**Your objective**
Each entry should be written out once more, exactly as given below.

(Stored records)
import Mathlib
import HarnessLib

/-!
# Restarted primal–dual methods converge linearly on sharp problems
# (Applegate–Hinder–Lu–Lubin, *Math. Program.* 201 (2023) 133–184, Theorem 1)

Topic `Literature/Analysis/Convex` (companion of `PrimalDualHybridGradient.lean`, which proves for the
Chambolle–Pock / PDHG kernel on a constrained bilinear saddle exactly the two ingredients the paper
feeds into its restart scheme: the one-step "sufficient decay" inequality
`L(x⁺, y) − L(x, y⁺) ≤ ½‖z − zᵗ‖²_M − ½‖z − zᵗ⁺¹‖²_M` = [ApplegateEtAl2022, Property 1 for PDHG]
(`PrimalDualHybridGradient.conicL_step_le`) and its consequences, Fejér non-expansiveness and the
ergodic `O(1/t)` gap bound = [ApplegateEtAl2022, Proposition 2] (`fejer_step`, `conicL_gap_ergodic_le`)).

This file records, in the generality in which it is PRINTED, the restart theorem itself:
[ApplegateEtAl2022, §4, Theorem 1 (Fixed frequency restarts)]. The paper's standing objects are a
primal–dual problem on `Z` with solution set `Z*`, a "carefully selected semi-norm" `‖·‖` on `Z`
(for PDHG the `M`-seminorm), the normalized duality gap `ρ_r(z)` [ApplegateEtAl2022, §1 (4)], and a
base algorithm whose averaged output after `t` inner iterations started at `z⁰` we write `T z⁰`
(= `z̄^{t}`; a restart feeds `T z⁰` back in, so the restarted sequence is `z^{n,0} = T^[n] z^{0,0}`).
Theorem 1 is stated and proved in the paper from exactly two abstract hypotheses —
[ApplegateEtAl2022, Property 3] on the algorithm and `α`-sharpness [ApplegateEtAl2022, Definition 1]
of the problem on a ball — by a half-page induction; we type those two hypotheses as predicates on an
abstract gap function `ρ : ℝ → Z → ℝ` over a pseudo-metric space `Z` (a semi-norm induces a
pseudo-metric; `dist(z, Z*)` is `Metric.infDist`) and prove the theorem as printed:
`dist(z^{n,0}, Z*) ≤ βⁿ · dist(z^{0,0}, Z*)` whenever the restart length `t` satisfies
`2C(q + 2)/(α t) ≤ β` (the paper's `t ≥ t* := ⌈2C(q+2)/(αβ)⌉`).

* `IsGapSharpOn ρ Zstar S α` — Definition 1: `α · dist(z, Z*) ≤ ρ_r(z)` for `z ∈ S` and
  `0 ≤ r ≤ diam S`. The paper writes `r ∈ (0, diam S]` and separately sets
  `ρ_0(z) := limsup_{r→0⁺} ρ_r(z)` [§1, footnote to (4)], under which the inequality persists at
  `r = 0` ([ApplegateEtAl2022, proof of Proposition 5: "which immediately implies the result also holds
  for r = 0"]); we therefore take the closed range, which is what the proof of Theorem 1 uses in the
  degenerate case `‖z^{N+1,0} − z^{N,0}‖ = 0` (their Proposition 8).
* `RestartProperty ρ Zstar T C q t` — Property 3 for the restart map `T`: (a)
  `ρ_{‖z̄ − z⁰‖}(z̄) ≤ 2C‖z̄ − z⁰‖/t` and (b) `‖z̄ − z⁰‖ ≤ (q + 2) dist(z⁰, Z*)`, `z̄ = T z⁰`.
* `dist_iterate_start_le` — the first display of the proof: the restarted iterates stay in the ball
  of radius `R = (q+2)/(1−β) · dist(z^{0,0}, Z*)`.
* **`infDist_iterate_le_pow`** — Theorem 1.

* Section "Adaptive restarts" = [ApplegateEtAl2022, Theorem 2]: `adaptive_condition_of_le` (the adaptive
  criterion `ρ_{‖z̄ − z^{n,0}‖}(z̄) ≤ β ρ_{‖z^{n,0} − z^{n−1,0}‖}(z^{n,0})` is met at every inner length
  `t₁` with `2C(q+2)/(αt₁) ≤ β`), `adaptive_length_le` (= Thm 2 (i): `τ_n ≤ t*` for the first-hit
  scheme), **`infDist_adaptive_le`** (= Thm 2 (ii): `dist(z^{n+1,0}, Z*) ≤ βⁿ (2C(q+2)/(ατ₀)) dist(z^{0,0}, Z*)`),
  all relative to `α`-sharpness on a bounded set containing the restart points.

* Section "Sharpness with slack" = [XiongFreund2024, Theorem 3.5] (Z. Xiong, R. M. Freund, *The role
  of level-set geometry on the performance of PDHG for conic linear optimization*, arXiv:2406.01942
  (2024), §3.2, pp. 18–20, read at the page): the adaptive scheme needs sharpness only UP TO A SLACK —
  if `dist(z^{n,0}, Z*) ≤ L · ρ_{‖z^{n,0} − z^{n−1,0}‖}(z^{n,0}) + C'` at the restart points (their
  (3.19)), then the first-hit inner lengths obey `τ_n ≤ 1 + 2C(q+2)(L + C'/g_{n−1})/β`
  (`adaptive_condition_of_slack`, `adaptive_length_le_of_slack`; `g_k` the restart potentials), and
  the total inner-iteration count spent before the first potential `≤ ε` is
  `Σ_{n<N} τ_n ≤ τ_0 + (N − 1)(1 + 2C(q+2)L/β) + 2C(q+2)C'/(β ε (1−β))` with
  `(N − 2) log(1/β) < log(2C(q+2) dist(z^{0,0}, Z*)/(τ_0 ε))` (**`sum_adaptive_lengths_le_of_slack`**,
  `restart_count_lt_of_potentials_gt`; the pure bookkeeping is `sum_inv_potential_le` = (3.29) and
  `sum_lengths_le` = (3.28)–(3.30)) — the printed `T ≤ 23L·ln(23 dist(z^{0,0}, Z*)/ε) + 35C/ε` for
  `β = 1/e` and the paper's Property-3 constant `8`: LINEAR convergence down to the scale `C'` and
  `O(C'/ε)` below it. This is the form in which the restart analysis reaches general CONIC programs
  (SDP included): there `C' > 0` comes from the geometry of the primal–dual sublevel sets
  [XiongFreund2024, Lemma 3.13 / Theorem 3.3], while genuine sharpness (`C' = 0`) can fail
  (`SemidefiniteSharpnessFailure.lean`). Typed abstractly over Property 3 (the paper states it for
  restarted PDHG, whose Property-3 constants are its Lemma 2.4; the proof uses nothing else); the PDHG
  instance is in `RestartedPDHG.lean`.

Deliberately NOT here (each is a separate printed statement): that PPM/EGM/PDHG/ADMM satisfy
Property 3 with the constants of [ApplegateEtAl2022, Table 1] (Propositions 1, 3, 4 — the PDHG row is
typed concretely in `RestartedPDHG.lean`), that LP is sharp (Lemma 5, via Hoffman's bound — the bound
itself is `HoffmanErrorBound.lean`) and the lower bounds of §5. Nothing in print makes a spectrahedral
(SDP) saddle sharp; the theorems are silent there.
-/

namespace Literature.Analysis.Convex.PrimalDualRestartSharpness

**Result of the task**
import Mathlib
import HarnessLib

/-!
# Restarted primal–dual methods converge linearly on sharp problems
# (Applegate–Hinder–Lu–Lubin, *Math. Program.* 201 (2023) 133–184, Theorem 1)

Topic `Literature/Analysis/Convex` (companion of `PrimalDualHybridGradient.lean`, which proves for the
Chambolle–Pock / PDHG kernel on a constrained bilinear saddle exactly the two ingredients the paper
feeds into its restart scheme: the one-step "sufficient decay" inequality
`L(x⁺, y) − L(x, y⁺) ≤ ½‖z − zᵗ‖²_M − ½‖z − zᵗ⁺¹‖²_M` = [ApplegateEtAl2022, Property 1 for PDHG]
(`PrimalDualHybridGradient.conicL_step_le`) and its consequences, Fejér non-expansiveness and the
ergodic `O(1/t)` gap bound = [ApplegateEtAl2022, Proposition 2] (`fejer_step`, `conicL_gap_ergodic_le`)).

This file records, in the generality in which it is PRINTED, the restart theorem itself:
[ApplegateEtAl2022, §4, Theorem 1 (Fixed frequency restarts)]. The paper's standing objects are a
primal–dual problem on `Z` with solution set `Z*`, a "carefully selected semi-norm" `‖·‖` on `Z`
(for PDHG the `M`-seminorm), the normalized duality gap `ρ_r(z)` [ApplegateEtAl2022, §1 (4)], and a
base algorithm whose averaged output after `t` inner iterations started at `z⁰` we write `T z⁰`
(= `z̄^{t}`; a restart feeds `T z⁰` back in, so the restarted sequence is `z^{n,0} = T^[n] z^{0,0}`).
Theorem 1 is stated and proved in the paper from exactly two abstract hypotheses —
[ApplegateEtAl2022, Property 3] on the algorithm and `α`-sharpness [ApplegateEtAl2022, Definition 1]
of the problem on a ball — by a half-page induction; we type those two hypotheses as predicates on an
abstract gap function `ρ : ℝ → Z → ℝ` over a pseudo-metric space `Z` (a semi-norm induces a
pseudo-metric; `dist(z, Z*)` is `Metric.infDist`) and prove the theorem as printed:
`dist(z^{n,0}, Z*) ≤ βⁿ · dist(z^{0,0}, Z*)` whenever the restart length `t` satisfies
`2C(q + 2)/(α t) ≤ β` (the paper's `t ≥ t* := ⌈2C(q+2)/(αβ)⌉`).

* `IsGapSharpOn ρ Zstar S α` — Definition 1: `α · dist(z, Z*) ≤ ρ_r(z)` for `z ∈ S` and
  `0 ≤ r ≤ diam S`. The paper writes `r ∈ (0, diam S]` and separately sets
  `ρ_0(z) := limsup_{r→0⁺} ρ_r(z)` [§1, footnote to (4)], under which the inequality persists at
  `r = 0` ([ApplegateEtAl2022, proof of Proposition 5: "which immediately implies the result also holds
  for r = 0"]); we therefore take the closed range, which is what the proof of Theorem 1 uses in the
  degenerate case `‖z^{N+1,0} − z^{N,0}‖ = 0` (their Proposition 8).
* `RestartProperty ρ Zstar T C q t` — Property 3 for the restart map `T`: (a)
  `ρ_{‖z̄ − z⁰‖}(z̄) ≤ 2C‖z̄ − z⁰‖/t` and (b) `‖z̄ − z⁰‖ ≤ (q + 2) dist(z⁰, Z*)`, `z̄ = T z⁰`.
* `dist_iterate_start_le` — the first display of the proof: the restarted iterates stay in the ball
  of radius `R = (q+2)/(1−β) · dist(z^{0,0}, Z*)`.
* **`infDist_iterate_le_pow`** — Theorem 1.

* Section "Adaptive restarts" = [ApplegateEtAl2022, Theorem 2]: `adaptive_condition_of_le` (the adaptive
  criterion `ρ_{‖z̄ − z^{n,0}‖}(z̄) ≤ β ρ_{‖z^{n,0} − z^{n−1,0}‖}(z^{n,0})` is met at every inner length
  `t₁` with `2C(q+2)/(αt₁) ≤ β`), `adaptive_length_le` (= Thm 2 (i): `τ_n ≤ t*` for the first-hit
  scheme), **`infDist_adaptive_le`** (= Thm 2 (ii): `dist(z^{n+1,0}, Z*) ≤ βⁿ (2C(q+2)/(ατ₀)) dist(z^{0,0}, Z*)`),
  all relative to `α`-sharpness on a bounded set containing the restart points.

* Section "Sharpness with slack" = [XiongFreund2024, Theorem 3.5] (Z. Xiong, R. M. Freund, *The role
  of level-set geometry on the performance of PDHG for conic linear optimization*, arXiv:2406.01942
  (2024), §3.2, pp. 18–20, read at the page): the adaptive scheme needs sharpness only UP TO A SLACK —
  if `dist(z^{n,0}, Z*) ≤ L · ρ_{‖z^{n,0} − z^{n−1,0}‖}(z^{n,0}) + C'` at the restart points (their
  (3.19)), then the first-hit inner lengths obey `τ_n ≤ 1 + 2C(q+2)(L + C'/g_{n−1})/β`
  (`adaptive_condition_of_slack`, `adaptive_length_le_of_slack`; `g_k` the restart potentials), and
  the total inner-iteration count spent before the first potential `≤ ε` is
  `Σ_{n<N} τ_n ≤ τ_0 + (N − 1)(1 + 2C(q+2)L/β) + 2C(q+2)C'/(β ε (1−β))` with
  `(N − 2) log(1/β) < log(2C(q+2) dist(z^{0,0}, Z*)/(τ_0 ε))` (**`sum_adaptive_lengths_le_of_slack`**,
  `restart_count_lt_of_potentials_gt`; the pure bookkeeping is `sum_inv_potential_le` = (3.29) and
  `sum_lengths_le` = (3.28)–(3.30)) — the printed `T ≤ 23L·ln(23 dist(z^{0,0}, Z*)/ε) + 35C/ε` for
  `β = 1/e` and the paper's Property-3 constant `8`: LINEAR convergence down to the scale `C'` and
  `O(C'/ε)` below it. This is the form in which the restart analysis reaches general CONIC programs
  (SDP included): there `C' > 0` comes from the geometry of the primal–dual sublevel sets
  [XiongFreund2024, Lemma 3.13 / Theorem 3.3], while genuine sharpness (`C' = 0`) can fail
  (`SemidefiniteSharpnessFailure.lean`). Typed abstractly over Property 3 (the paper states it for
  restarted PDHG, whose Property-3 constants are its Lemma 2.4; the proof uses nothing else); the PDHG
  instance is in `RestartedPDHG.lean`.

Deliberately NOT here (each is a separate printed statement): that PPM/EGM/PDHG/ADMM satisfy
Property 3 with the constants of [ApplegateEtAl2022, Table 1] (Propositions 1, 3, 4 — the PDHG row is
typed concretely in `RestartedPDHG.lean`), that LP is sharp (Lemma 5, via Hoffman's bound — the bound
itself is `HoffmanErrorBound.lean`) and the lower bounds of §5. Nothing in print makes a spectrahedral
(SDP) saddle sharp; the theorems are silent there.
-/

namespace Literature.Analysis.Convex.PrimalDualRestartSharpness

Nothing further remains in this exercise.